In extreme situations, you can submit a legal complaint to Google. Google tends to respond to these legal complaints with quick removal, not taking much effort to investigate. This can be good for you if you want something removed, but bad for the person whose page is being removed as the appeal process can take a long time. You don’t want to go this route unless someone is using your likeness without your consent, using your work without permission, defaming you, or potentially breaking the law in another way.
Step Two: Bury the Unwanted Content So Nobody Can Find It
When it comes to hiding something you don’t want others to see, “noise” can be your best friend.

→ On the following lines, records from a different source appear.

import Mathlib.Analysis.ODE.ExistUnique
import Mathlib.Analysis.Calculus.ContDiff.RCLike
import Mathlib.Analysis.InnerProductSpace.Calculus
import Mathlib.MeasureTheory.Integral.IntervalIntegral.FundThmCalculus
import Literature.Analysis.FunctionSpaces.PotentialDynamics
import HarnessLib

/-!
# Discharged fact: uniqueness of the `N`-body potential flow in `ℝ^d` on the good set

`Literature.Analysis.FunctionSpaces.PotentialDynamics` records as the named fact
`PotentialFlow.eqOn_of_mem_good_euclidean` that two potential flows
`Ψ₁ Ψ₂ : PotentialFlow (Euclidean.geometry d) Φ ε N` of `N` particles interacting through the
rescaled short-range potential `Φ_ε` in the whole space agree, at all times, on the intersection
of their good sets (Gallagher–Saint-Raymond–Texier 2013: Newton's equations (1.2.2) for a
potential satisfying Assumption 1.2.1, the `N`-particle Hamiltonian flow on
`Ω_N = {∀ i ≠ j, x_i ≠ x_j}` of Part III Ch. 9; uniqueness of Hamiltonian trajectories is the
Cauchy–Lipschitz theorem, "a consequence of the regularity assumption on the potential", as the
source puts it for the two-body problem in Ch. 8 §2 — arXiv:1208.5753 numbering). It is proved
here (`PotentialFlow.eqOn_of_mem_good_euclidean_holds`):

* `ShortRangePotential.contDiffAt_scaled`, `ShortRangePotential.contDiffAt_gradient_scaled`:
  the radial profile `φ` is `C²` on `(0, ∞)` and the Euclidean norm is smooth off the origin, so
  `Φ_ε = φ(|ε⁻¹ ·|)` is `C²` and its gradient `C¹` away from the origin (for `ε = 0` the rescaled
  potential is constant);
* `contDiffAt_force_euclidean`, `contDiffAt_hamiltonianField_euclidean`: on the open
  non-coincidence set the force `-∑_{j ≠ i} ∇Φ_ε (x_i - x_j)` and the Hamiltonian vector field
  `(x, v) ↦ (v, F(x))` are `C¹`, hence Lipschitz near each non-coincident configuration
  (`ContDiffAt.exists_lipschitzOnWith`);
* `PotentialFlow.hasDerivAt_flow_euclidean`: the orbit of a good point is an honest solution of
  the ODE in the normed phase space `Fin N → ℝ^d × ℝ^d` (velocities by `vel_hasDerivAt`,
  positions by the fundamental theorem of calculus applied to `x_i(t) = x_i(0) + ∫₀ᵗ v_i`);
* the set of times where the two orbits of a common good point coincide contains `0`
  (`flow_zero`), is closed (continuity) and open (Mathlib's local uniqueness
  `ODE_solution_unique_of_eventually`, the orbits staying in the good set, which avoids
  coincidences), hence is all of `ℝ`.

No statement of `PotentialDynamics` is changed; this file only adds proofs.

## References

* I. Gallagher, L. Saint-Raymond, B. Texier, *From Newton to Boltzmann: hard spheres and
  short-range potentials*, Zurich Lectures in Advanced Mathematics, EMS (2013); arXiv:1208.5753,
  Part I Ch. 1 §2 ((1.2.2), Assumption 1.2.1), Part III Ch. 8 §2 (Cauchy–Lipschitz for the
  reduced motion) and Ch. 9 (the `N`-particle Hamiltonian flow on `Ω_N`, §9.5).
-/

open MeasureTheory Metric Set Filter Topology
open scoped NNReal

noncomputable section

namespace Literature.Analysis.FunctionSpaces

variable {d : Type*} [Fintype d] {N : ℕ}

namespace ShortRangePotential

/-- The rescaled potential `Φ_ε = φ(|ε⁻¹ ·|)` is `C²` away from the origin: `φ` is `C²` on
`(0, ∞)` (GST 2013 Assumption 1.2.1) and the Euclidean norm is smooth off `0`; for `ε = 0` the
rescaled potential is the constant `φ 0`. [folklore] -/
theorem contDiffAt_scaled (Φ : ShortRangePotential d) (ε : ℝ) {y : EuclideanSpace ℝ d}
    (hy : y ≠ 0) : ContDiffAt ℝ 2 (Φ.scaled ε) y := by
  have hs : Φ.scaled ε = fun x => Φ.φ ‖ε⁻¹ • x‖ := rfl
  rw [hs]
  rcases eq_or_ne ε 0 with rfl | hε
  · simp only [inv_zero, zero_smul, norm_zero]
    exact contDiffAt_const
  · have h0 : ε⁻¹ • y ≠ 0 := smul_ne_zero (inv_ne_zero hε) hy
    have h1 : ContDiffAt ℝ 2 (fun x : EuclideanSpace ℝ d => ‖ε⁻¹ • x‖) y :=
      (contDiff_const_smul ε⁻¹).contDiffAt.norm ℝ h0
    have h2 : ContDiffAt ℝ 2 Φ.φ ‖ε⁻¹ • y‖ :=
      Φ.contDiffOn.contDiffAt (Ioi_mem_nhds (norm_pos_iff.mpr h0))
    exact h2.comp y h1

/-- The gradient of the rescaled potential is `C¹` away from the origin (the gradient is the
Fréchet derivative read through the Riesz isometry, and `Φ_ε` is `C²` there). [folklore] -/
theorem contDiffAt_gradient_scaled (Φ : ShortRangePotential d) (ε : ℝ) {y : EuclideanSpace ℝ d}
    (hy : y ≠ 0) : ContDiffAt ℝ 1 (gradient (Φ.scaled ε)) y := by
  have hL : IsBoundedLinearMap ℝ fun ℓ : StrongDual ℝ (EuclideanSpace ℝ d) =>
      (InnerProductSpace.toDual ℝ (EuclideanSpace ℝ d)).symm ℓ :=
    { map_add := fun x x' => map_add _ x x'
      map_smul := fun c x => by
        rw [map_smulₛₗ, starRingEnd_apply, star_trivial]
      bound := ⟨1, one_pos, fun x => by
        rw [one_mul, LinearIsometryEquiv.norm_map]⟩ }
  have hf : ContDiffAt ℝ 1 (fderiv ℝ (Φ.scaled ε)) y :=
    (Φ.contDiffAt_scaled ε hy).fderiv_right (le_of_eq one_add_one_eq_two)
  exact hL.contDiff.contDiffAt.comp y hf

end ShortRangePotential

/-- On the non-coincidence set of the whole-space geometry the force on each particle,
`F_i(z) = -∑_{j ≠ i} ∇Φ_ε (x_i - x_j)`, is a `C¹` function of the configuration (each
separation `x_i - x_j`, `j ≠ i`, stays away from the origin, where `∇Φ_ε` is `C¹`). [folklore] -/
theorem contDiffAt_force_euclidean (Φ : ShortRangePotential d) (ε : ℝ)
    {z : FluidPDE.Config N d (EuclideanSpace ℝ d)}
    (hz : z ∈ noCoincidence (FluidPDE.Euclidean.geometry d) N) (i : Fin N) :
    ContDiffAt ℝ 1 (fun z' : FluidPDE.Config N d (EuclideanSpace ℝ d) =>
      force (FluidPDE.Euclidean.geometry d) Φ ε z' i) z := by
  have hsum : ContDiffAt ℝ 1 (fun z' : FluidPDE.Config N d (EuclideanSpace ℝ d) =>
      ∑ j ∈ Finset.univ.erase i, gradient (Φ.scaled ε) ((z' i).1 - (z' j).1)) z := by
    refine ContDiffAt.sum fun j hj => ?_
    have hne : (z i).1 - (z j).1 ≠ 0 := hz i j (Finset.ne_of_mem_erase hj).symm
    have hlin : ContDiff ℝ 1
        (fun z' : FluidPDE.Config N d (EuclideanSpace ℝ d) => (z' i).1 - (z' j).1) :=
      ((contDiff_apply ℝ (EuclideanSpace ℝ d × EuclideanSpace ℝ d) i).fst).sub
        ((contDiff_apply ℝ (EuclideanSpace ℝ d × EuclideanSpace ℝ d) j).fst)
    have hcomp : ContDiffAt ℝ 1 (gradient (Φ.scaled ε) ∘
        fun z' : FluidPDE.Config N d (EuclideanSpace ℝ d) => (z' i).1 - (z' j).1) z :=
      (Φ.contDiffAt_gradient_scaled ε hne).comp z hlin.contDiffAt
    exact hcomp
  exact hsum.neg

/-- On the non-coincidence set the Hamiltonian vector field `(x_i, v_i)_i ↦ (v_i, F_i(z))_i` of
Newton's equations (GST 2013 (1.2.2)) on the phase space `Fin N → ℝ^d × ℝ^d` is `C¹`. [folklore] -/
theorem contDiffAt_hamiltonianField_euclidean (Φ : ShortRangePotential d) (ε : ℝ)
    {z : FluidPDE.Config N d (EuclideanSpace ℝ d)}
    (hz : z ∈ noCoincidence (FluidPDE.Euclidean.geometry d) N) :
    ContDiffAt ℝ 1 (fun (z' : FluidPDE.Config N d (EuclideanSpace ℝ d)) (i : Fin N) =>
      ((z' i).2, force (FluidPDE.Euclidean.geometry d) Φ ε z' i)) z :=
  contDiffAt_pi.mpr fun i =>
    ((contDiff_apply ℝ (EuclideanSpace ℝ d × EuclideanSpace ℝ d) i).snd.contDiffAt).prodMk
      (contDiffAt_force_euclidean Φ ε hz i)

namespace PotentialFlow

variable {Φ : ShortRangePotential d} {ε : ℝ}

/-- The orbit of a good point under a whole-space potential flow solves Newton's equations as an
ODE in the normed phase space `Fin N → ℝ^d × ℝ^d`: `d/dt (x_i, v_i) = (v_i, F_i)` (velocities
by `vel_hasDerivAt`; positions by the fundamental theorem of calculus, since
`x_i(t) = x_i(0) + ∫₀ᵗ v_i` with `v_i` continuous). [folklore] -/
theorem hasDerivAt_flow_euclidean (Ψ : PotentialFlow (FluidPDE.Euclidean.geometry d) Φ ε N)
    {z : FluidPDE.Config N d (EuclideanSpace ℝ d)} (hz : z ∈ Ψ.good) (t : ℝ) :
    HasDerivAt (fun s => Ψ.flow s z)
      (fun i => ((Ψ.flow t z i).2, force (FluidPDE.Euclidean.geometry d) Φ ε (Ψ.flow t z) i))
      t := by
  have hγ := Ψ.isTrajectory z hz
  refine hasDerivAt_pi.mpr fun i => ?_
  have hv : ∀ s, HasDerivAt (fun s => (Ψ.flow s z i).2)
      (force (FluidPDE.Euclidean.geometry d) Φ ε (Ψ.flow s z) i) s :=
    fun s => hγ.vel_hasDerivAt s i
  have hvc : Continuous fun s => (Ψ.flow s z i).2 :=
    continuous_iff_continuousAt.mpr fun s => (hv s).continuousAt
  have hp : HasDerivAt (fun s => (Ψ.flow s z i).1) ((Ψ.flow t z i).2) t := by
    have heq : (fun s => (Ψ.flow s z i).1) =
        fun s => (Ψ.flow 0 z i).1 + ∫ τ in (0 : ℝ)..s, (Ψ.flow τ z i).2 := by
      funext s
      exact hγ.pos_eq s i
    rw [heq]
    exact (hvc.integral_hasStrictDerivAt 0 t).hasDerivAt.const_add _
  exact hp.prodMk (hv t)

/-- Orbits of good points under a whole-space potential flow are continuous in time. [folklore] -/
theorem continuous_flow_euclidean (Ψ : PotentialFlow (FluidPDE.Euclidean.geometry d) Φ ε N)
    {z : FluidPDE.Config N d (EuclideanSpace ℝ d)} (hz : z ∈ Ψ.good) :
    Continuous fun s => Ψ.flow s z :=
  continuous_iff_continuousAt.mpr fun s => (Ψ.hasDerivAt_flow_euclidean hz s).continuousAt

/-- **Discharge of `PotentialFlow.eqOn_of_mem_good_euclidean`** (uniqueness of the `N`-body
potential flow in `ℝ^d` on the good set). Two potential flows agree at all times on the
intersection of their good sets: both orbits of a common good point `z` solve Newton's equations
(GST 2013 (1.2.2)) in the phase space `Fin N → ℝ^d × ℝ^d` and stay in the good set, hence in
the non-coincidence set `Ω_N` (GST 2013 Part III Ch. 9), where the vector field is `C¹` — `φ` is
`C²` off the origin by Assumption 1.2.1 — hence locally Lipschitz; so the set of times where
the orbits coincide contains `0`, is closed, and is open by the Cauchy–Lipschitz theorem (local
uniqueness, Mathlib's `ODE_solution_unique_of_eventually`), i.e. it is all of `ℝ`. The source
invokes exactly this uniqueness "via the Cauchy–Lipschitz theorem, a consequence of the regularity
assumption on the potential" (Ch. 8 §2, for the reduced two-body motion). [cite: GallagherSaintRaymondTexier2013, Part I Ch. 1 §2 (1.2.2) & Assumption 1.2.1; Part III Ch. 9 (Hamiltonian flow on Ω_N, §9.5) and Ch. 8 §2 (Cauchy–Lipschitz uniqueness); arXiv:1208.5753 numbering] -/
theorem eqOn_of_mem_good_euclidean_holds :
    eqOn_of_mem_good_euclidean (d := d) (N := N) (Φ := Φ) (ε := ε) := by
  intro Ψ₁ Ψ₂ z hz t
  obtain ⟨hz₁, hz₂⟩ := hz
  have h₁ := fun s => Ψ₁.hasDerivAt_flow_euclidean hz₁ s
  have h₂ := fun s => Ψ₂.hasDerivAt_flow_euclidean hz₂ s
  have hc₁ := Ψ₁.continuous_flow_euclidean hz₁
  have hc₂ := Ψ₂.continuous_flow_euclidean hz₂
  -- the set of times where the two orbits coincide is clopen and contains `0`
  have hclosed : IsClosed {s : ℝ | Ψ₁.flow s z = Ψ₂.flow s z} := isClosed_eq hc₁ hc₂
  have hopen : IsOpen {s : ℝ | Ψ₁.flow s z = Ψ₂.flow s z} := by
    rw [isOpen_iff_mem_nhds]
    intro t₀ ht₀
    have ht₀' : Ψ₁.flow t₀ z = Ψ₂.flow t₀ z := ht₀
    have hgood : Ψ₁.flow t₀ z ∈ noCoincidence (FluidPDE.Euclidean.geometry d) N :=
      Ψ₁.good_subset (Ψ₁.mapsTo_good t₀ hz₁)
    obtain ⟨K, U, hU, hK⟩ :=
      (contDiffAt_hamiltonianField_euclidean Φ ε hgood).exists_lipschitzOnWith
    have hev₁ : ∀ᶠ s in 𝓝 t₀, HasDerivAt (fun s => Ψ₁.flow s z)
        (fun i => ((Ψ₁.flow s z i).2,
          force (FluidPDE.Euclidean.geometry d) Φ ε (Ψ₁.flow s z) i)) s ∧ Ψ₁.flow s z ∈ U :=
      (hc₁.continuousAt.eventually_mem hU).mono fun s hs => ⟨h₁ s, hs⟩
    have hU₂ : U ∈ 𝓝 (Ψ₂.flow t₀ z) := ht₀' ▸ hU
    have hev₂ : ∀ᶠ s in 𝓝 t₀, HasDerivAt (fun s => Ψ₂.flow s z)
        (fun i => ((Ψ₂.flow s z i).2,
          force (FluidPDE.Euclidean.geometry d) Φ ε (Ψ₂.flow s z) i)) s ∧ Ψ₂.flow s z ∈ U :=
      (hc₂.continuousAt.eventually_mem hU₂).mono fun s hs => ⟨h₂ s, hs⟩
    have key : ∀ᶠ s in 𝓝 t₀, Ψ₁.flow s z = Ψ₂.flow s z :=
      ODE_solution_unique_of_eventually
        (v := fun _ (z' : FluidPDE.Config N d (EuclideanSpace ℝ d)) (i : Fin N) =>
          ((z' i).2, force (FluidPDE.Euclidean.geometry d) Φ ε z' i))
        (s := fun _ => U) (Eventually.of_forall fun _ => hK) hev₁ hev₂ ht₀'
    exact key
  have huniv : {s : ℝ | Ψ₁.flow s z = Ψ₂.flow s z} = univ :=
    IsClopen.eq_univ ⟨hclosed, hopen⟩
      ⟨0, show Ψ₁.flow 0 z = Ψ₂.flow 0 z by rw [Ψ₁.flow_zero z hz₁, Ψ₂.flow_zero z hz₂]⟩
  have ht : t ∈ {s : ℝ | Ψ₁.flow s z = Ψ₂.flow s z} := huniv ▸ mem_univ t
  exact ht

end PotentialFlow

end Literature.Analysis.FunctionSpaces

One embarrassing photo is very easy to see when you’re staring right at it, but when it’s beside tons of other photos it gets lost pretty quickly—especially if you have to scroll on and on just to figure out where it is. If you can’t get rid of something in a search engine, your best bet is to create more interesting and legitimate content to push it down and out of the way.
One of the easiest ways to make this happen is to create profiles and pages on popular social sites like Twitter, YouTube, Vimeo, Flickr, Google+, Blogger, and so on, so your content will be indexed and show up in search results. Just be sure to use your real name so that the videos, photos, messages, or whatever you post are associated with that name.
As we’ve previously discussed, registering your name as a domain name and putting up a name plate web site can help you reclaim what shows up in your search results. Just be sure to add links to your web site on other social sites to help increase its page rank.
How About You?
You’ll need to actually manage your online reputation once you have it set up so your content rises above the embarrassing stuff you can’t destroy. This doesn’t require much more than actually using the services you sign up for and posting only things you want others to see. If you have a problem posting responsibly, install Internet Shame Insurance to get a warning before you post content you’ll regret.
Personally, I like to keep my embarrassments alive and well on the internet but I have quite a few friends who have struggled with the problem of eliminating theirs. It can be a long process to cover up the stuff you don’t want others to see even if you do know what you’re doing. Have you gone through the trouble of keeping your online persona pristine and shame-free? If you have any additional tips or stories to share, you know where to post them! (If you don’t, actually, that place would be the comments.)